The practice of respondents of filing all felony complaints and conducting all preliminary examinations in the Ukiah Judicial District and not in the eight other judicial districts of the county likewise bears a rational relation to a legitimate governmental interest. That interest is the most efficient use of resources. Three attorneys of the district attorney's office handle all criminal prosecutions in the county, and it is clearly more efficient to have all preliminary hearings in one place rather than to send district attorneys to the other eight judicial districts. It would be impossible, no doubt, for the district attorney's office to function without additional staff to handle preliminary examinations in all nine judicial districts. The county jail is in Ukiah, and to have preliminary examinations in the other eight judicial districts would necessitate transporting in-custody defendants all over the county. This would be more costly in transportation expenses and sheriff's department personnel time. The public defender's office has only two attorneys and would face difficulties similar to the district attorney's office if preliminary examinations were held in the other eight judicial districts. Additionally, 80 percent of the attorneys in the county have their offices in Ukiah. Defendants hiring one of these attorneys would incur added expenses because they would have to pay for the attorney's time spent in traveling if preliminary examinations were held throughout the county. Finally, if a defendant is held to answer there must be a transcript prepared. This would necessitate seeing that one of the four available certified stenographic reporters in the county was at every preliminary examination in the nine judicial districts, an increased cost to the county government.

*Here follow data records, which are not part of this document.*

import Summits.HodgeConjecture.HodgeConjecture.Theorems.K2E1GroundFieldChangeLocalRingIso   -- ★ p855439 (K2E1-p03 g2): `cm_letter_transport_of_places`, `exists_cmDatum_local_equiv_of_places`, `algebraMap_complexConj`
import Summits.HodgeConjecture.HodgeConjecture.Theorems.K2E1InfinitelyManySplitPlaces     -- ★ p855179 (K2E1-p03 g2): `cm_smul_ne_iff_of_placesOver` (the split token is fibre-independent), ★ `PlacesOver.eq_or_eq_galInv`, `card_eq_two`
import HarnessLib

/-!
# h413 ∕ Track B «K2-LIT», line `K2_E1_TraceFormulaBeta`, row 21 (DEAL E ∕ SQ5, part E-a) — helper `K2E1GroundFieldChangePlaceBijection`:
# the degree-one bijection of places `β = (· ∩ 𝓞 L)` for a ground-field change `L ⊆ L'`, and row 21's transport from NATURAL place data

Cell `pub/hodgecm-mathlib`, crux H413 = `stmt-HodgeConjecture-24833`, route `HCCMUnconditional`; chair K2-lead (g0), dealer K2E1-plan (g2), DEAL E (SQ5)
2026-09-04T01:32Z to seat K2E1-p09 (g3), REPORT-FIRST 01:41Z (E-a).  THEOREMS ONLY (no `def`, no `instance`, no `notation`, no named-fact hypothesis, no `sorry`);
lane `--kind proof --supports stmt-HodgeConjecture-24833 --as helper`.

★ p855439 `K2E1GroundFieldChangeLocalRingIso.cm_letter_transport_of_places` delivers the isomorphism of local data `U(H)(L⁺_𝔭) ≃ₜ* U(H)(L'⁺_𝔓)` (entrywise
`Π ι_{βw',w'}`), level matching and the transport of irreducible classes (bijective, admissible ↔ admissible, unramified ↔ unramified) for CM fields `L ⊆ L'`
GIVEN an abstract bijection `β : PlacesOver L' 𝔓 ≃ PlacesOver L 𝔭` with `w' ∣ β w'` of degree one and `β ∘ c̄' = c̄ ∘ β`.  THIS FILE builds `β` from the only
natural candidate, RESTRICTION `w' ↦ w' ∩ 𝓞 L`, and reduces its four hypotheses to plain place combinatorics at `𝔓 ∣ 𝔭`:
* §1 `under_complexConj_smul` — **restriction commutes with complex conjugation**: `(c̄' • w') ∩ 𝓞 L = c̄ • (w' ∩ 𝓞 L)` for every finite place `w'` of `L'`
  (every embedding of CM fields intertwines the conjugations, ★ `algebraMap_complexConj`; `c̄⁻¹ = c̄`), hence `hβc` for free.
* §2 **`cm_letter_transport_of_under`** ∕ `exists_cmDatum_local_equiv_of_under` — row 21's transport from: (H0) `𝔓 ∣ 𝔭` in the form
  `(w' ∩ 𝓞 L) ∩ 𝓞 L⁺ = 𝔭` for the places `w' ∣ 𝔓`; (D1) `e(w' | w' ∩ 𝓞 L) = f(w' | w' ∩ 𝓞 L) = 1`; (INJ) distinct places above `𝔓` restrict to distinct places of
  `L`; (SURJ) every place of `L` above `𝔭` is the restriction of a place above `𝔓`.  In the REGIME device of the line (`L' = L(√d)`, `K = ℚ(√d)` real quadratic
  with `p` split, ★ `K2E1RealQuadraticSplitAtP` ∕ ★ `K2E1RealQuadraticTwoPlacesAboveP`) all four are the statement «`𝔭` and every `w ∣ 𝔭` split completely in the
  quadratic steps `L'⁺∕L⁺`, `L'∕L`» (part E-b).
* §3 `injective_and_surjective_under_of_split_iff`, **`cm_letter_transport_of_split_iff`** — (INJ) and (SURJ) are AUTOMATIC once the splitting behaviour matches
  («`𝔓` split in `L'` ⟺ `𝔭` split in `L`»; fibres of a quadratic extension have one or two elements, ★ `PlacesOver.eq_or_eq_galInv` ∕ `card_eq_two`, and
  restriction of distinct conjugate places stays distinct at a split `𝔭` by §1): row 21's transport from (H0) + (D1) + matching.

HONEST LABEL.  Count-neutral helper; proves no printed statement; HC_CM is proved only modulo the 7 printed citations (2 remaining named inputs: hLiu418 =
`stmt-HodgeConjecture-24832`, h413 = `stmt-HodgeConjecture-24833`) until rung 0 closes.

## References
* [CasselsFrohlichANT1967] J. W. S. Cassels, A. Fröhlich (eds.), *Algebraic Number Theory* (1967), Ch. VII §1.1 («if `w` is over `v` so is `σw`»), Ch. II §10.
* [FrohlichTaylor1990] A. Fröhlich, M. Taylor, *Algebraic Number Theory* (1991), Ch. III §1 (1.14)(a), Thm. 20 (`(L:K) = Σ e f`).
* [Rogawski1990] J. Rogawski, *Automorphic representations of unitary groups in three variables* (1990), §14.2 p. 232 (context: base change of the ground field).
-/

set_option autoImplicit false
set_option linter.dupNamespace false  -- the mandated namespace repeats the summit's segment (`HodgeConjecture.HodgeConjecture`)

noncomputable section

namespace Summit.HodgeConjecture.HodgeConjecture.Cruxes.H413.K2E1GroundFieldChangePlaceBijection

open NumberField IsDedekindDomain
open scoped MatrixGroups Pointwise
open Literature.NumberTheory.Automorphic Literature.NumberTheory.Automorphic.UnitaryGroup
open Summit.HodgeConjecture.HodgeConjecture.Cruxes.H413.K2E1GroundFieldChangeLocalRingIso

/-! ## §1 Restriction of places commutes with complex conjugation -/

section Conj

Both the federal and state courts have upheld legislative classifications permitting the application of different judicial procedures in different geographic areas and political subdivisions. For example, in Whittaker v. Superior Court, supra, 68 Cal.2d 357, finding that population formed a rational basis for classification of appellate procedures applicable to certain geographic areas, it was held that equal protection under the laws was not denied by a statutory scheme by which appeals from justice court misdemeanor convictions in counties without a municipal court were heard by a single judge of the superior court sitting as a court of appeal, whereas appeals from justice or municipal court misdemeanor convictions in counties having a municipal court were heard by the three-judge appellate department of the superior court. The court said at page 370: "Legislative classification as to treatment and procedure within a state judicial system according to factors such as geographical area, population, or other relevant considerations, does not deny equal protection of the laws unless such classification is shown to be palpably arbitrary and without a sound basis in reason." (See also Missouri v. Lewis (1879) 101 U.S. 22 [25 L.Ed. 989]; Mallett v. North Carolina (1901) 181 U.S. 589 [45 L.Ed. 1015, 21 S.Ct. 730].)
In the instant case the classification by which all felony complaints are filed and all preliminary examinations are heard in the Ukiah Judicial District, whereas no felony complaints are filed and no preliminary examinations are heard in the other eight judicial districts of the county, bears a rational relation to a valid governmental purpose and is not palpably arbitrary.
The order is affirmed.
Taylor, P.J., and Kane, J., concurred.
On May 5, 1975, the opinion was modified to read as printed above. Appellant's petition for a hearing by the Supreme Court was denied July 9, 1975.